Note that in case users have a large amount of stages/experiments and a large amount of replicates the computation time will increase by $$n^m$$. For 11 stages and 4 replicates, $$4^{11}$$ = 4194304 p-values have to be computed. Each p-value computation itself is based on a permutation test running with $$1,000, 10,000, ...$$ or more permutations. Be aware that this might take some time.

The p-value vector returned by this function can then be used to plot the p-values to see whether an critical value $$\alpha$$ is exceeded or not (e.g. $$\alpha = 0.05$$).

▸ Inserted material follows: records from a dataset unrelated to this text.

import Mathlib.Analysis.SpecialFunctions.Trigonometric.Chebyshev.Orthogonality
import Literature.Analysis.Fourier.ChirpEulerMaclaurin

/-!
# YM-DAG node N19 (= NE7 proper) — FIXED OBSERVABLES UNDER THE UNIFORM-MOMENT CURRENCY, I: cosine orthogonality and BESSEL on `[0,π]`,
# and the odd cosine series of the triangle wave `arccos ∘ cos`

Cell `pub-ymgap`, HUMAN RULING D-0062 (Track A) ∕ D-0149 (work-bound push), R141 (C) wider-strategy seat `pub-ymgap-dag-n19-e` (strategy s3 =
ALTERNATIVE CURRENCY), generation g24, module 1 (lineage module 85; part II = module 86 `…N19TriangleWaveSquareFunction`, part III = module 87
`…N19FixedTestArcChains`).  Route `Summits/QuantumFields/YangMills/Theses/BalabanUVNodes.lean` rev 25, cluster item K3⁷ «SpineGivenEndpointR13SepCoPH»
(stmt-QuantumFields-20544); filed `--supports` that item `--as helper` (it proves no registered stub).  COUNT-NEUTRAL: [folklore] real analysis over
Mathlib (Chebyshev `measureT` orthogonality `integral_eval_T_real_mul_eval_T_real_measureT_of_ne` ∕ `integral_T_real_mul_self_measureT_of_ne_zero` +
`integral_measureT_eq_integral_cos` + `T_real_cos`; `arccos_cos` ∕ `cos_arccos`) + the tree's `Literature.Analysis.Fourier.hasSum_cos_div_sq`
(`ChirpEulerMaclaurin`: Mathlib's Bernoulli–Fourier identity `hasSum_one_div_nat_pow_mul_cos` at `k = 1`) BY IMPORT;
no scheme object, no Theses import; NOT a discharge claim.

WHY.  Module 83 (`…N19TargetFixedTestNotSummable`, p603144) exhibited ONE fixed Lipschitz observable with NON-summable expectation increments under the
WINDOW currency at geometric remainders; for the UNIFORM-MOMENT currency the only lower-bound family in the tree is the half-scale Chebyshev-arc chain of
modules 78∕79 (p597739 ∕ p599277), whose bounded-Lipschitz increments are not summable because the TESTS vary with the level.  This lineage segment
(modules 85–88) shows that along every such arc chain EVERY FIXED Lipschitz observable has ABSOLUTELY summable increments: after `x = cos θ` the level-`n`
alternating arc functional is `−(1∕n)∫_0^π F′(θ)(arccos(cos nθ) − π∕2)dθ` (`F = G∘cos·sin`), the triangle wave expands in ODD harmonics `cos(lnθ)∕l²`,
and Bessel's inequality for the cosine coefficients of the bounded function `F′` makes `Σ_n (1∕n)|c_{ln}(F′)|` finite, uniformly in the test.
THIS FILE supplies the two Fourier inputs.  §1 `∫_0^π cos(nθ)cos(mθ)dθ = (π∕2)δ_{nm}` (`n ≥ 1`; transported from Mathlib's Chebyshev `measureT`).
§2 BESSEL BY HAND: for measurable `|f| ≤ M`, `Σ_{m<N} (∫_0^π f cos((m+1)·))² ≤ (π∕2)∫_0^π f² ≤ (π²∕2)M²` (expand `0 ≤ ∫(f − (2∕π)Σ c_m cos((m+1)·))²`).
§3 ★ THE ODD COSINE SERIES OF THE TRIANGLE WAVE: `Σ_i cos((2i+1)u)∕(2i+1)² = π²∕8 − (π∕4)·arccos(cos u)` for EVERY real `u` (Mathlib's `k = 1`
Bernoulli identity — the tree's `hasSum_cos_div_sq` — at `x = u₀∕2π` and `2x`, `u₀ = arccos(cos u) ∈ [0,π]`, odd part = full − even; the fold `u ↦ u₀` costs nothing because `cos((2i+1)u) =
T_{2i+1}(cos u)`).

HONEST FRAMING (binding).  Elementary and [folklore]; no law, no scheme object; NO consumer in the DAG today (a structural statement about the seat's own
currencies); nothing of Bałaban's instantiated; NE7 NOT PRINTED, NOT proved; N19 NOT discharged; count-neutral.  One finite `T⁴` programme at fixed `ε`;
nothing continuum ∕ `ℝ⁴` ∕ OS ∕ mass-gap ∕ Clay.  0 `def` ∕ 0 `sorry`.
-/

noncomputable section

open Real Finset MeasureTheory

namespace Summit.QuantumFields.YangMills.Theorems.BalabanUVNodesN19TriangleWaveBessel

/-! ## §1 Cosine orthogonality on `[0, π]` (transported from Mathlib's Chebyshev `measureT`) [folklore] -/

/-- `∫_0^π cos(nθ)cos(mθ)dθ = 0` for natural `n ≠ m` (Mathlib's `T_n ⊥ T_m` in `measureT`, moved to `[0,π]` by `x = cos θ`). [folklore] -/
theorem integral_cos_nat_mul_cos_nat_mul_of_ne {n m : ℕ} (h : n ≠ m) :
    ∫ θ in (0 : ℝ)..π, Real.cos (n * θ) * Real.cos (m * θ) = 0 := by
  have h1 := Polynomial.Chebyshev.integral_eval_T_real_mul_eval_T_real_measureT_of_ne h
  rw [Polynomial.Chebyshev.integral_measureT_eq_integral_cos
    (f := fun x => (Polynomial.Chebyshev.T ℝ n).eval x * (Polynomial.Chebyshev.T ℝ m).eval x)] at h1
  simpa only [Polynomial.Chebyshev.T_real_cos, Int.cast_natCast] using h1

/-- `∫_0^π cos²(nθ)dθ = π∕2` for `n ≥ 1`. [folklore] -/
theorem integral_cos_nat_mul_sq {n : ℕ} (hn : n ≠ 0) :
    ∫ θ in (0 : ℝ)..π, Real.cos (n * θ) * Real.cos (n * θ) = π / 2 := by
  have h1 := Polynomial.Chebyshev.integral_T_real_mul_self_measureT_of_ne_zero hn
  rw [Polynomial.Chebyshev.integral_measureT_eq_integral_cos
    (f := fun x => (Polynomial.Chebyshev.T ℝ n).eval x * (Polynomial.Chebyshev.T ℝ n).eval x)] at h1
  simpa only [Polynomial.Chebyshev.T_real_cos, Int.cast_natCast] using h1

/-- The orthogonality relations in one line: `∫_0^π cos(nθ)cos(mθ)dθ = (π∕2)·[n = m]` for `n ≥ 1`. [folklore] -/
theorem integral_cos_nat_mul_cos_nat_mul (n m : ℕ) (hn : n ≠ 0) :
    ∫ θ in (0 : ℝ)..π, Real.cos (n * θ) * Real.cos (m * θ) = if n = m then π / 2 else 0 := by
  split_ifs with h
  · subst h; exact integral_cos_nat_mul_sq hn
  · exact integral_cos_nat_mul_cos_nat_mul_of_ne h

/-! ## §2 Bessel's inequality for the cosines on `[0, π]`, by hand [folklore] -/

/-- A bounded measurable function is interval integrable. [bookkeeping] -/
theorem intervalIntegrable_of_bounded {f : ℝ → ℝ} {M : ℝ} (hf : Measurable f) (hb : ∀ θ, |f θ| ≤ M) (a b : ℝ) :
    IntervalIntegrable f volume a b := by
  refine (intervalIntegrable_iff).2 (Measure.integrableOn_of_bounded (M := M) ?_ hf.aestronglyMeasurable ?_)
  · exact measure_Ioc_lt_top.ne
  · exact Filter.Eventually.of_forall fun θ => by rw [Real.norm_eq_abs]; exact hb θ

/-- The cosine orthogonality of §1 at the shifted frequencies `m+1, m'+1`. [bookkeeping] -/
theorem integral_cos_succ_mul_cos_succ (m m' : ℕ) :
    ∫ θ in (0 : ℝ)..π, Real.cos (((m : ℝ) + 1) * θ) * Real.cos (((m' : ℝ) + 1) * θ) = if m = m' then π / 2 else 0 := by
  have h := integral_cos_nat_mul_cos_nat_mul (m + 1) (m' + 1) (Nat.succ_ne_zero m)
  push_cast at h
  rw [h]

/-- **BESSEL FOR THE COSINES ON `[0,π]`** (finite form): with `c_m = ∫_0^π f(θ)cos((m+1)θ)dθ`,
`Σ_{m<N} c_m² ≤ (π∕2)∫_0^π f²` — expand `0 ≤ ∫(f − (2∕π)Σ_{m<N} c_m cos((m+1)·))²` with §1. [folklore] -/
theorem sum_sq_cosCoeff_le {f : ℝ → ℝ} {M : ℝ} (hf : Measurable f) (hb : ∀ θ, |f θ| ≤ M) (N : ℕ) :
    ∑ m ∈ Finset.range N, (∫ θ in (0 : ℝ)..π, f θ * Real.cos (((m : ℝ) + 1) * θ)) ^ 2 ≤
      π / 2 * ∫ θ in (0 : ℝ)..π, f θ ^ 2 := by
  set c : ℕ → ℝ := fun m => ∫ θ in (0 : ℝ)..π, f θ * Real.cos (((m : ℝ) + 1) * θ) with hc
  set S : ℝ → ℝ := fun θ => ∑ m ∈ Finset.range N, (2 / π * c m) * Real.cos (((m : ℝ) + 1) * θ) with hS
  have hcos_cont : ∀ m : ℕ, Continuous fun θ : ℝ => Real.cos (((m : ℝ) + 1) * θ) := fun m =>
    Real.continuous_cos.comp (continuous_const.mul continuous_id)
  have hSc : Continuous S := by
    simp only [hS]
    exact continuous_finsetSum _ fun m _ => continuous_const.mul (hcos_cont m)
  have hfi : IntervalIntegrable f volume 0 π := intervalIntegrable_of_bounded hf hb 0 π
  have hf2i : IntervalIntegrable (fun θ => f θ ^ 2) volume 0 π := by
    refine intervalIntegrable_of_bounded (M := M ^ 2) (hf.pow_const 2) (fun θ => ?_) 0 π
    rw [abs_pow]
    exact pow_le_pow_left₀ (abs_nonneg _) (hb θ) 2
  have hfSi : IntervalIntegrable (fun θ => f θ * S θ) volume 0 π := hfi.mul_continuousOn hSc.continuousOn
  have hSSi : IntervalIntegrable (fun θ => S θ * S θ) volume 0 π := (hSc.mul hSc).intervalIntegrable _ _
  have hcosi : ∀ m : ℕ, IntervalIntegrable (fun θ => f θ * Real.cos (((m : ℝ) + 1) * θ)) volume 0 π := fun m =>
    hfi.mul_continuousOn (hcos_cont m).continuousOn
  -- (a) `∫ f S = (2∕π) Σ c_m²`
  have ha : ∫ θ in (0 : ℝ)..π, f θ * S θ = 2 / π * ∑ m ∈ Finset.range N, c m ^ 2 := by
    have e : ∀ θ, f θ * S θ = ∑ m ∈ Finset.range N, (2 / π * c m) * (f θ * Real.cos (((m : ℝ) + 1) * θ)) := by
      intro θ; simp only [hS, Finset.mul_sum]; exact Finset.sum_congr rfl fun m _ => by ring
    simp_rw [e]
    rw [intervalIntegral.integral_finsetSum fun m _ => (hcosi m).const_mul _, Finset.mul_sum]
    refine Finset.sum_congr rfl fun m _ => ?_
    rw [intervalIntegral.integral_const_mul]
    simp only [hc]
    ring
  -- (b) `∫ S² = (2∕π) Σ c_m²`
  have hb' : ∫ θ in (0 : ℝ)..π, S θ * S θ = 2 / π * ∑ m ∈ Finset.range N, c m ^ 2 := by
    have e : ∀ θ, S θ * S θ = ∑ m ∈ Finset.range N, ∑ m' ∈ Finset.range N,
        (2 / π * c m) * (2 / π * c m') * (Real.cos (((m : ℝ) + 1) * θ) * Real.cos (((m' : ℝ) + 1) * θ)) := by
      intro θ; simp only [hS, Finset.sum_mul_sum]
      exact Finset.sum_congr rfl fun m _ => Finset.sum_congr rfl fun m' _ => by ring
    simp_rw [e]
    have hterm : ∀ m m' : ℕ, Continuous fun θ : ℝ =>
        (2 / π * c m) * (2 / π * c m') * (Real.cos (((m : ℝ) + 1) * θ) * Real.cos (((m' : ℝ) + 1) * θ)) :=
      fun m m' => continuous_const.mul ((hcos_cont m).mul (hcos_cont m'))
    rw [intervalIntegral.integral_finsetSum fun m _ =>
      (continuous_finsetSum _ fun m' _ => hterm m m').intervalIntegrable _ _]
    have inner : ∀ m ∈ Finset.range N, ∫ θ in (0 : ℝ)..π, ∑ m' ∈ Finset.range N,
        (2 / π * c m) * (2 / π * c m') * (Real.cos (((m : ℝ) + 1) * θ) * Real.cos (((m' : ℝ) + 1) * θ)) =
          2 / π * c m ^ 2 := by
      intro m hm
      rw [intervalIntegral.integral_finsetSum fun m' _ => (hterm m m').intervalIntegrable _ _]
      have e2 : ∀ m' ∈ Finset.range N, ∫ θ in (0 : ℝ)..π,
          (2 / π * c m) * (2 / π * c m') * (Real.cos (((m : ℝ) + 1) * θ) * Real.cos (((m' : ℝ) + 1) * θ)) =
            if m = m' then (2 / π * c m) * (2 / π * c m') * (π / 2) else 0 := by
        intro m' _
        rw [intervalIntegral.integral_const_mul, integral_cos_succ_mul_cos_succ]
        split_ifs <;> simp
      rw [Finset.sum_congr rfl e2, Finset.sum_ite_eq]
      rw [if_pos hm]
      field_simp
    rw [Finset.sum_congr rfl inner, Finset.mul_sum]
  -- (c) `0 ≤ ∫ (f − S)² = ∫ f² − 2∫ fS + ∫ S²`
  have hpos : 0 ≤ ∫ θ in (0 : ℝ)..π, (f θ - S θ) ^ 2 :=
    intervalIntegral.integral_nonneg Real.pi_pos.le fun θ _ => sq_nonneg _
  have hexp : ∫ θ in (0 : ℝ)..π, (f θ - S θ) ^ 2 =
      (∫ θ in (0 : ℝ)..π, f θ ^ 2) - 2 * (∫ θ in (0 : ℝ)..π, f θ * S θ) + ∫ θ in (0 : ℝ)..π, S θ * S θ := by
    have e : ∀ θ, (f θ - S θ) ^ 2 = (f θ ^ 2 - 2 * (f θ * S θ)) + S θ * S θ := fun θ => by ring
    simp_rw [e]
    rw [intervalIntegral.integral_add (hf2i.sub (hfSi.const_mul 2)) hSSi,
      intervalIntegral.integral_sub hf2i (hfSi.const_mul 2), intervalIntegral.integral_const_mul]
  rw [hexp, ha, hb'] at hpos
  -- `0 ≤ ∫f² − (2∕π)Σc²`
  have hπ := Real.pi_pos
  have key : 2 / π * ∑ m ∈ Finset.range N, c m ^ 2 ≤ ∫ θ in (0 : ℝ)..π, f θ ^ 2 := by linarith
  calc ∑ m ∈ Finset.range N, c m ^ 2 = π / 2 * (2 / π * ∑ m ∈ Finset.range N, c m ^ 2) := by field_simp
    _ ≤ π / 2 * ∫ θ in (0 : ℝ)..π, f θ ^ 2 := mul_le_mul_of_nonneg_left key (by positivity)

/-- Bessel, summable form: `Σ_m c_m²` converges and is `≤ (π∕2)∫_0^π f² ≤ (π²∕2)M²` for `|f| ≤ M`. [folklore] -/
theorem summable_sq_cosCoeff {f : ℝ → ℝ} {M : ℝ} (hf : Measurable f) (hb : ∀ θ, |f θ| ≤ M) :
    Summable (fun m : ℕ => (∫ θ in (0 : ℝ)..π, f θ * Real.cos (((m : ℝ) + 1) * θ)) ^ 2) ∧
      ∀ N : ℕ, ∑ m ∈ Finset.range N, (∫ θ in (0 : ℝ)..π, f θ * Real.cos (((m : ℝ) + 1) * θ)) ^ 2 ≤ π ^ 2 / 2 * M ^ 2 := by
  have hint : ∫ θ in (0 : ℝ)..π, f θ ^ 2 ≤ π * M ^ 2 := by
    have h1 : ∫ θ in (0 : ℝ)..π, f θ ^ 2 ≤ ∫ θ in (0 : ℝ)..π, M ^ 2 := by
      refine intervalIntegral.integral_mono_on Real.pi_pos.le ?_ (by simp) fun θ _ => ?_
      · refine intervalIntegrable_of_bounded (M := M ^ 2) (hf.pow_const 2) (fun θ => ?_) 0 π
        rw [abs_pow]; exact pow_le_pow_left₀ (abs_nonneg _) (hb θ) 2
      · calc f θ ^ 2 = |f θ| ^ 2 := (sq_abs _).symm
          _ ≤ M ^ 2 := pow_le_pow_left₀ (abs_nonneg _) (hb θ) 2
    rw [intervalIntegral.integral_const, smul_eq_mul, sub_zero] at h1
    linarith
  have hbound : ∀ N : ℕ, ∑ m ∈ Finset.range N, (∫ θ in (0 : ℝ)..π, f θ * Real.cos (((m : ℝ) + 1) * θ)) ^ 2 ≤
      π ^ 2 / 2 * M ^ 2 := fun N =>
    (sum_sq_cosCoeff_le hf hb N).trans (by nlinarith [Real.pi_pos])
  exact ⟨summable_of_sum_range_le (fun m => sq_nonneg _) hbound, hbound⟩

/-! ## §3 The odd cosine series of the triangle wave `arccos ∘ cos` [folklore] -/

/-- The odd cosine series on `[0, π]`: `Σ_i cos((2i+1)u)∕(2i+1)² = π²∕8 − (π∕4)u`. -/
theorem hasSum_odd_cos_div_sq_of_mem {u : ℝ} (hu0 : 0 ≤ u) (huπ : u ≤ π) :
    HasSum (fun i : ℕ => Real.cos ((2 * i + 1) * u) / (2 * i + 1) ^ 2) (π ^ 2 / 8 - π / 4 * u) := by
  -- `x = u∕(2π) ∈ [0, ½]`, so both `x` and `2x` lie in `[0,1]`
  set x : ℝ := u / (2 * π) with hxdef
  have hx : x ∈ Set.Icc (0 : ℝ) 1 := ⟨by positivity, by
    rw [hxdef, div_le_one (by positivity)]; linarith [Real.pi_pos]⟩
  have h2x : 2 * x ∈ Set.Icc (0 : ℝ) 1 := ⟨by positivity, by
    rw [hxdef, mul_div_assoc', div_le_one (by positivity)]; linarith [Real.pi_pos]⟩
  have hux : ∀ c : ℝ, 2 * π * c * x = c * u := fun c => by
    rw [hxdef]; field_simp
  -- the full series and its even part
  set f : ℕ → ℝ := fun n => Real.cos (n * u) / (n : ℝ) ^ 2 with hfdef
  have hfull : HasSum f (π ^ 2 * (x ^ 2 - x + 1 / 6)) := by
    have h := Literature.Analysis.Fourier.hasSum_cos_div_sq hx
    simp_rw [hux] at h
    have e : (fun n : ℕ => 1 / (n : ℝ) ^ 2 * Real.cos (n * u)) = f := by
      funext n; simp only [hfdef]; ring
    rw [e] at h
    exact h
  have heven : HasSum (fun k : ℕ => f (2 * k)) ((1 / 4 : ℝ) * (π ^ 2 * ((2 * x) ^ 2 - 2 * x + 1 / 6))) := by
    have h := (Literature.Analysis.Fourier.hasSum_cos_div_sq h2x).mul_left (1 / 4 : ℝ)
    have e : (fun n : ℕ => (1 / 4 : ℝ) * (1 / (n : ℝ) ^ 2 * Real.cos (2 * π * n * (2 * x)))) = fun k : ℕ => f (2 * k) := by
      funext k
      simp only [hfdef]
      rw [show 2 * π * (k : ℝ) * (2 * x) = 2 * π * (2 * k) * x by ring, hux]
      push_cast
      rcases Nat.eq_zero_or_pos k with hk | hk
      · subst hk; simp
      · have hk' : (k : ℝ) ≠ 0 := by exact_mod_cast hk.ne'
        field_simp
        ring
    rw [e] at h
    exact h
  -- the odd part: summable as a subseries, value by uniqueness
  have hodd_summable : Summable (fun k : ℕ => f (2 * k + 1)) :=
    hfull.summable.comp_injective (fun a b h => by simpa using h : Function.Injective fun k : ℕ => 2 * k + 1)
  have hsplit := heven.even_add_odd hodd_summable.hasSum
  have hval : ∑' k, f (2 * k + 1) = π ^ 2 / 8 - π / 4 * u := by
    have e := hfull.unique hsplit
    have hu : u = 2 * π * x := by rw [hxdef]; field_simp
    rw [hu]
    linarith
  rw [← hval]
  have e : (fun i : ℕ => Real.cos ((2 * i + 1) * u) / (2 * i + 1) ^ 2) = fun k : ℕ => f (2 * k + 1) := by
    funext i
    simp only [hfdef]
    push_cast
    ring_nf
  rw [e]
  exact hodd_summable.hasSum

/-- ★ **THE ODD COSINE SERIES OF THE TRIANGLE WAVE.**  For EVERY real `u`:
`Σ_i cos((2i+1)u)∕(2i+1)² = π²∕8 − (π∕4)·arccos(cos u)` (`arccos ∘ cos` is the even `2π`-periodic triangle wave, the distance to `2πℤ`). -/
theorem hasSum_odd_cos_div_sq_arccos_cos (u : ℝ) :
    HasSum (fun i : ℕ => Real.cos ((2 * i + 1) * u) / (2 * i + 1) ^ 2)
      (π ^ 2 / 8 - π / 4 * Real.arccos (Real.cos u)) := by
  have h := hasSum_odd_cos_div_sq_of_mem (Real.arccos_nonneg (Real.cos u)) (Real.arccos_le_pi (Real.cos u))
  have hcos : Real.cos (Real.arccos (Real.cos u)) = Real.cos u :=
    Real.cos_arccos (Real.neg_one_le_cos u) (Real.cos_le_one u)
  convert h using 2 with i
  -- `cos((2i+1)u) = T_{2i+1}(cos u) = T_{2i+1}(cos u₀) = cos((2i+1)u₀)`
  have e1 := Polynomial.Chebyshev.T_real_cos u ((2 * i + 1 : ℕ) : ℤ)
  have e2 := Polynomial.Chebyshev.T_real_cos (Real.arccos (Real.cos u)) ((2 * i + 1 : ℕ) : ℤ)
  rw [hcos] at e2
  push_cast at e1 e2
  rw [← e1, e2]

end Summit.QuantumFields.YangMills.Theorems.BalabanUVNodesN19TriangleWaveBessel

end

# load a standard PhyloExpressionSet
data(PhyloExpressionSetExample)

# we assume that the PhyloExpressionSetExample
# consists of 3 developmental stages
# and 2 replicates for stage 1, 3 replicates for stage 2,
# and 2 replicates for stage 3
# FOR REAL ANALYSES PLEASE USE: permutations = 1000 or 10000
# BUT NOTE THAT THIS TAKES MUCH MORE COMPUTATION TIME
p.vector <- CombinatorialSignificance(ExpressionSet = PhyloExpressionSetExample,
replicates    = c(2,3,2),
TestStatistic = "FlatLineTest",
permutations  = 100,
parallel      = FALSE)
 [1] 2.436296e-03 2.288593e-02 1.608399e-03 1.185615e-02 1.835306e-06 1.077012e-05
[7] 2.025515e-07 5.148342e-07 1.654885e-07 6.251145e-06 9.265520e-10 1.047479e-06

Users will observe that none of the replicate combinations resulted in p-values > 0.05 and thus we can assume that the phylotranscriptomic pattern computed based on collapsed replicates is not biased by insignificant replicate combinations.

any(p.vector > 0.05)
#> FALSE

CombinatorialSignificance() can perform all significance tests introduced in the Introduction and Intermediate vignettes.

Furthermore, the parallel argument allows users to perform significance computations in parallel on a multicore machine. This will speed up p-value computations for a large number of combinations.